I nuovi cieli e la nuova terra

Testi: 2^ Pietro 3: 3 – 13     Apocalisse 21: 1 – 7

 

Le prime comunità di cristiani vivevano nella trepidante attesa del ritorno di Cristo in tutta la sua gloria, aspettandola come una cosa imminente che sarebbe accaduta nello spazio di poche generazioni; conseguentemente la loro vita di ogni giorno era simile a quella di una persona che da un momento all’altro sa di dover partire per un posto nuovo, ed è pronta a lasciarsi alle spalle tutto il resto.

Col passare degli anni però apparve chiaro che il ritorno di Cristo non sarebbe stata una cosa così imminente.

Lo stesso apostolo Pietro all’inizio del brano proposto oggi mette in guardia contro coloro che, col passare del tempo, non vedendo il ritorno di Cristo, cominciavano a dubitare della sua promessa; e ricorda che per il Signore il concetto di tempo è molto diverso dal nostro: “…per il Signore un giorno è come 1000 anni …”.

Cristo stesso, interrogato dagli Apostoli sul giorno e l’ora del giudizio finale (Mt 24:36) precisa che: “…quanto a quel giorno e a quell’ora, nessuno lo sa, neppure gli angeli del cielo, neppure il Figlio, ma il Padre solo…”.

Non è quindi importante “quando” queste cose accadranno, cioè quando Cristo ritornerà nella gloria, visto che l’obiettivo di Cristo è quello di lasciare il tempo a tutte le generazioni, passate, presente e future di ravvedersi e giungere alla salvezza, e per questo è necessario che il suo Evangelo sia prima predicato a tutto il mondo … poi verrà la fine;

è bensì importante per noi sapere che tutto quello che Cristo ci ha promesso sarà mantenuto.

L’errore da cui l’Apostolo Pietro ci mette in guardia è quello di pensare che la promessa del ritorno di Cristo non si adempirà perché da quando è stata fatta è ormai passato troppo tempo senza che nulla sia accaduto.

È l’errore che noi, credenti e non, commettiamo regolarmente.

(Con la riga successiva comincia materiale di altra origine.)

import Mathlib
import Summits.ValiantsHypothesis.ValiantsHypothesis.Theorems.LiouvilleSarnakLiouvilleCutRankCompactness
import Summits.ValiantsHypothesis.ValiantsHypothesis.Theorems.LiouvilleSarnakLiouvilleCutRankInfiniteWords

/-!
# Route LiouvilleSarnak — crux `LiouvilleCutRank` (stmt-ValiantsHypothesis-14775):
# reduction of the crux to "long run anywhere" + "infinitely many rows for every bounded-run infinite word"

Sequel to `Theorems/LiouvilleSarnakLiouvilleCutRankInfiniteWords.lean` (the infinite Liouville cut matrix
`A_t(X, Y) = λ(N_t(X,Y) + 1)` of an infinite cut word `t : ℕ → Bool`, `N_t(X,Y) = Σ_{i∈X, t i} 2^i +
Σ_{i∈Y, ¬t i} 2^i`, written inline) and `…Compactness.lean` (Kőnig: the crux follows from forcing prefixes).

* ★★ `forcing_of_infiniteRows` — if `A_t` has infinitely many distinct rows then `t` has a forcing prefix for
  every `W`: `2^W` distinct rows are pairwise separated at finitely many columns; beyond all positions involved,
  the unbalanced window embedding `…InfiniteWords.card_truncRows_le_two_pow_rank` gives `2^W ≤ 2^{rank M_π}` for
  every balanced cut `π` (any level) whose word contains that prefix as a window.
* ★★★ `liouvilleCutRank_of_longRun_of_infiniteRows` — **`LiouvilleCutRank` follows from
  (a) LONG RUN ANYWHERE: for every `W` a run length `L` such that every balanced cut whose row/column word has
  `L` consecutive equal letters anywhere has rank `≥ W` (finite-level; OPEN — the tree's
  `…LongRun.le_rank_of_longRun` needs the run to fill almost half of a balanced window), and
  (b) INFINITELY MANY ROWS FOR BOUNDED-RUN WORDS: for every `L` and every infinite word `t` with no `L`
  consecutive equal letters, `A_t` has infinitely many distinct rows (infinite-level; OPEN — by
  `…InfiniteWords.orbitRigidity_infiniteWord` a counterexample is rigid along its whole shift orbit; known for
  `(CR)^∞`, `(CCRR)^∞`, `(CRRC)^∞` and the periodic words with a ratio certificate, `…PeriodicRatio`).**

Honest framing: a reduction; `LiouvilleCutRank`, `DigitalBilinearLiouville`, `AlgebraicSarnak` stay OPEN;
nothing here bears on `VP ≠ VNP`.  No definitions.
-/

set_option linter.dupNamespace false

namespace Summit.ValiantsHypothesis.ValiantsHypothesis.Theorems.LiouvilleSarnakLiouvilleCutRank.InfiniteWordsReduction

open ArithmeticFunction Finset

open Summit.ValiantsHypothesis.ValiantsHypothesis.Theorems.LiouvilleSarnakLiouvilleCutRank.InfiniteWords
  (card_truncRows_le_two_pow_rank)
open Summit.ValiantsHypothesis.ValiantsHypothesis.Theorems.LiouvilleSarnakLiouvilleCutRank.Compactness
  (liouvilleCutRank_of_longRun_of_boundedRun)
open Summit.ValiantsHypothesis.ValiantsHypothesis.Theses.LiouvilleSarnak (LiouvilleCutRank)

/-! ### Forcing prefixes from infinitely many rows; the reduction of the crux -/

/-- ★★ **Infinitely many rows force.**  If the infinite Liouville cut matrix `A_t` of `t` has infinitely
many distinct rows, then for every `W` some prefix of `t` forces rank `≥ W`: every balanced cut (any level)
whose row/column word contains `t 0, …, t (m-1)` as a window has rank `≥ W`.  (`2^W` distinct rows are
pairwise separated at finitely many columns; take `m` beyond all row and column positions involved and
apply `…InfiniteWords.card_truncRows_le_two_pow_rank`.) [this file] -/
theorem forcing_of_infiniteRows (t : ℕ → Bool)
    (hinf : (Set.range fun X Y : Finset ℕ =>
      liouville ((∑ i ∈ X, (if t i then 2 ^ i else 0)) +
        (∑ i ∈ Y, (if t i then 0 else 2 ^ i)) + 1)).Infinite) (W : ℕ) :
    ∃ m : ℕ, ∀ (n : ℕ) (π : Fin n ⊕ Fin n ≃ Fin (2 * n)) (w : ℕ → Bool) (s : ℕ),
      (∀ j : Fin (2 * n), w j = (π.symm j).isLeft) → s + m ≤ 2 * n →
      (∀ k < m, w (s + k) = t k) →
      W ≤ (Matrix.of fun r c : Fin n → Bool =>
        (((liouville (Nat.ofBits (fun j : Fin (2 * n) => Sum.elim r c (π.symm j)) + 1) : ℤ) :
          ℂ))).rank := by
  classical
  set A : Finset ℕ → Finset ℕ → ℤ := fun X Y =>
    liouville ((∑ i ∈ X, (if t i then 2 ^ i else 0)) +
      (∑ i ∈ Y, (if t i then 0 else 2 ^ i)) + 1) with hA
  obtain ⟨S, hS, hcard⟩ := hinf.exists_subset_card_eq (2 ^ W)
  -- row indices and separating columns
  have hX : ∀ f ∈ S, ∃ X : Finset ℕ, A X = f := fun f hf => hS hf
  choose! Xf hXf using hX
  have hY : ∀ f ∈ S, ∀ g ∈ S, f ≠ g → ∃ Y : Finset ℕ, f Y ≠ g Y := fun f _ g _ hfg =>
    Function.ne_iff.mp hfg
  -- a uniform separating family (junk value where `f = g`)
  have hY' : ∀ f g : Finset ℕ → ℤ, ∃ Y : Finset ℕ, (f ∈ S → g ∈ S → f ≠ g → f Y ≠ g Y) := by
    intro f g
    by_cases h : f ∈ S ∧ g ∈ S ∧ f ≠ g
    · obtain ⟨Y, hY⟩ := hY f h.1 g h.2.1 h.2.2
      exact ⟨Y, fun _ _ _ => hY⟩
    · exact ⟨∅, fun hf hg hfg => (h ⟨hf, hg, hfg⟩).elim⟩
  choose Yfg hYfg using hY'
  -- the truncation level
  set m : ℕ := (S.sup fun f => (Xf f).sup id + 1) ⊔ (S.sup fun f => S.sup fun g => (Yfg f g).sup id + 1)
    with hm
  have hXm : ∀ f ∈ S, Xf f ⊆ range m := by
    intro f hf i hi
    rw [Finset.mem_range]
    have h1 : i ≤ (Xf f).sup id := Finset.le_sup (f := id) hi
    have h2 : (Xf f).sup id + 1 ≤ S.sup fun f => (Xf f).sup id + 1 :=
      Finset.le_sup (f := fun f => (Xf f).sup id + 1) hf
    have h3 : (S.sup fun f => (Xf f).sup id + 1) ≤ m := le_sup_left
    omega
  have hYm : ∀ f ∈ S, ∀ g ∈ S, Yfg f g ⊆ range m := by
    intro f hf g hg i hi
    rw [Finset.mem_range]
    have h1 : i ≤ (Yfg f g).sup id := Finset.le_sup (f := id) hi
    have h2 : (Yfg f g).sup id + 1 ≤ S.sup fun g => (Yfg f g).sup id + 1 :=
      Finset.le_sup (f := fun g => (Yfg f g).sup id + 1) hg
    have h3 : (S.sup fun g => (Yfg f g).sup id + 1) ≤
        S.sup fun f => S.sup fun g => (Yfg f g).sup id + 1 :=
      Finset.le_sup (f := fun f => S.sup fun g => (Yfg f g).sup id + 1) hf
    have h4 : (S.sup fun f => S.sup fun g => (Yfg f g).sup id + 1) ≤ m := le_sup_right
    omega
  refine ⟨m, fun n π w s hw hs htw => ?_⟩
  -- the truncated rows of the `Xf f`, `f ∈ S`, are pairwise distinct
  set F : Finset ℕ → Finset ℕ → ℤ := fun X Y =>
    liouville ((∑ i ∈ X, (if t i then 2 ^ i else 0)) +
      (∑ i ∈ Y ∩ range m, (if t i then 0 else 2 ^ i)) + 1) with hF
  have hFA : ∀ X Y : Finset ℕ, Y ⊆ range m → F X Y = A X Y := by
    intro X Y hY
    simp only [hF, hA, Finset.inter_eq_left.mpr hY]
  have hinj : Set.InjOn (fun f => F (Xf f)) ↑S := by
    intro f hf g hg hfg
    by_contra hne
    have hsep := hYfg f g hf hg hne
    apply hsep
    have h1 : F (Xf f) (Yfg f g) = F (Xf g) (Yfg f g) := by
      simpa using congrFun hfg (Yfg f g)
    rw [hFA _ _ (hYm f hf g hg), hFA _ _ (hYm f hf g hg), hXf f hf, hXf g hg] at h1
    exact h1
  have hmaps : ∀ f ∈ S, (fun f => F (Xf f)) f ∈ (range m).powerset.image F := fun f hf =>
    Finset.mem_image.mpr ⟨Xf f, Finset.mem_powerset.mpr (hXm f hf), rfl⟩
  have hle : 2 ^ W ≤ ((range m).powerset.image F).card := by
    rw [← hcard]
    exact Finset.card_le_card_of_injOn _ hmaps hinj
  have hemb := card_truncRows_le_two_pow_rank t m n π w hw s hs htw
  exact (pow_le_pow_iff_right₀ (by norm_num : (1 : ℕ) < 2)).mp (hle.trans hemb)

/-- ★★★ **The reduction.**  `LiouvilleCutRank` follows from
(a) *long run anywhere*: for every `W` a run length `L` such that every balanced cut whose row/column word
has `L` consecutive equal letters anywhere has rank `≥ W` (finite-level; OPEN), and
(b) *infinitely many rows for bounded-run words*: for every `L` and every infinite word `t` with no `L`
consecutive equal letters, the infinite Liouville cut matrix `A_t` has infinitely many distinct rows
(infinite-level; OPEN — by `orbitRigidity_infiniteWord` a counterexample is rigid along its whole shift
orbit; known for the periodic words with a ratio certificate).
(`…Compactness.liouvilleCutRank_of_longRun_of_boundedRun` + `forcing_of_infiniteRows`.) [this file] -/
theorem liouvilleCutRank_of_longRun_of_infiniteRows
    (hrun : ∀ W : ℕ, ∃ L : ℕ,
      ∀ (n : ℕ) (π : Fin n ⊕ Fin n ≃ Fin (2 * n)) (w : ℕ → Bool) (s : ℕ),
        (∀ j : Fin (2 * n), w j = (π.symm j).isLeft) → s + L ≤ 2 * n →
        (∀ k < L, w (s + k) = w s) →
        W ≤ (Matrix.of fun r c : Fin n → Bool =>
          (((liouville (Nat.ofBits (fun j : Fin (2 * n) => Sum.elim r c (π.symm j)) + 1) : ℤ) :
            ℂ))).rank)
    (hrows : ∀ (L : ℕ) (t : ℕ → Bool), (∀ i : ℕ, ∃ j : ℕ, i < j ∧ j < i + L ∧ t j ≠ t i) →
      (Set.range fun X Y : Finset ℕ =>
        liouville ((∑ i ∈ X, (if t i then 2 ^ i else 0)) +
          (∑ i ∈ Y, (if t i then 0 else 2 ^ i)) + 1)).Infinite) :
    LiouvilleCutRank :=
  liouvilleCutRank_of_longRun_of_boundedRun hrun fun W L t ht => forcing_of_infiniteRows t (hrows L t ht) W

end Summit.ValiantsHypothesis.ValiantsHypothesis.Theorems.LiouvilleSarnakLiouvilleCutRank.InfiniteWordsReduction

Noi misuriamo tutto secondo il nostro personale metro, che è ben diverso dal metro di Dio.

Dalle morte e risurrezione di Cristo fino ad oggi possiamo stimare che sulla terra si siano succedute dalle 80 alle 100 generazioni di cristiani; ebbene ognuna di esse ha pensato, sperato, o temuto, a seconda dei punti di vista, di essere “la generazione” prescelta per assistere in vita al ritorno di Cristo, cioè “l’ultima generazione”.

Nessuna di queste lo è stata, e molto probabilmente non saremo neanche noi i testimoni di questo ritorno, e comunque nessuno lo può sapere, neanche quelle persone che all’avvicinarsi di date particolari come l’anno 1000, o il 2000, o il temuto 2012, hanno identificati in numeri puramente “umani” le date scelte da Dio per portare a compimento il suo Regno.

Quello che è certo è che queste generazioni di cristiani sono morte nella speranza della risurrezione in Cristo, e che vedranno il ritorno di Cristo nella sua gloria quando risorgeranno a nuova vita nell’ultimo giorno.

Ecco perché ha poca importanza sapere quando questo avverrà visto che molti credenti vissuti prima di noi sono già morti e che, presumibilmente, molti altri che ci seguiranno, noi compresi, moriremo allo stesso modo; quello che è importante è sapere che Cristo ci risusciterà tutti per una nuova vita, se noi avremo creduto in Lui e non avremo dubitato della sua promessa.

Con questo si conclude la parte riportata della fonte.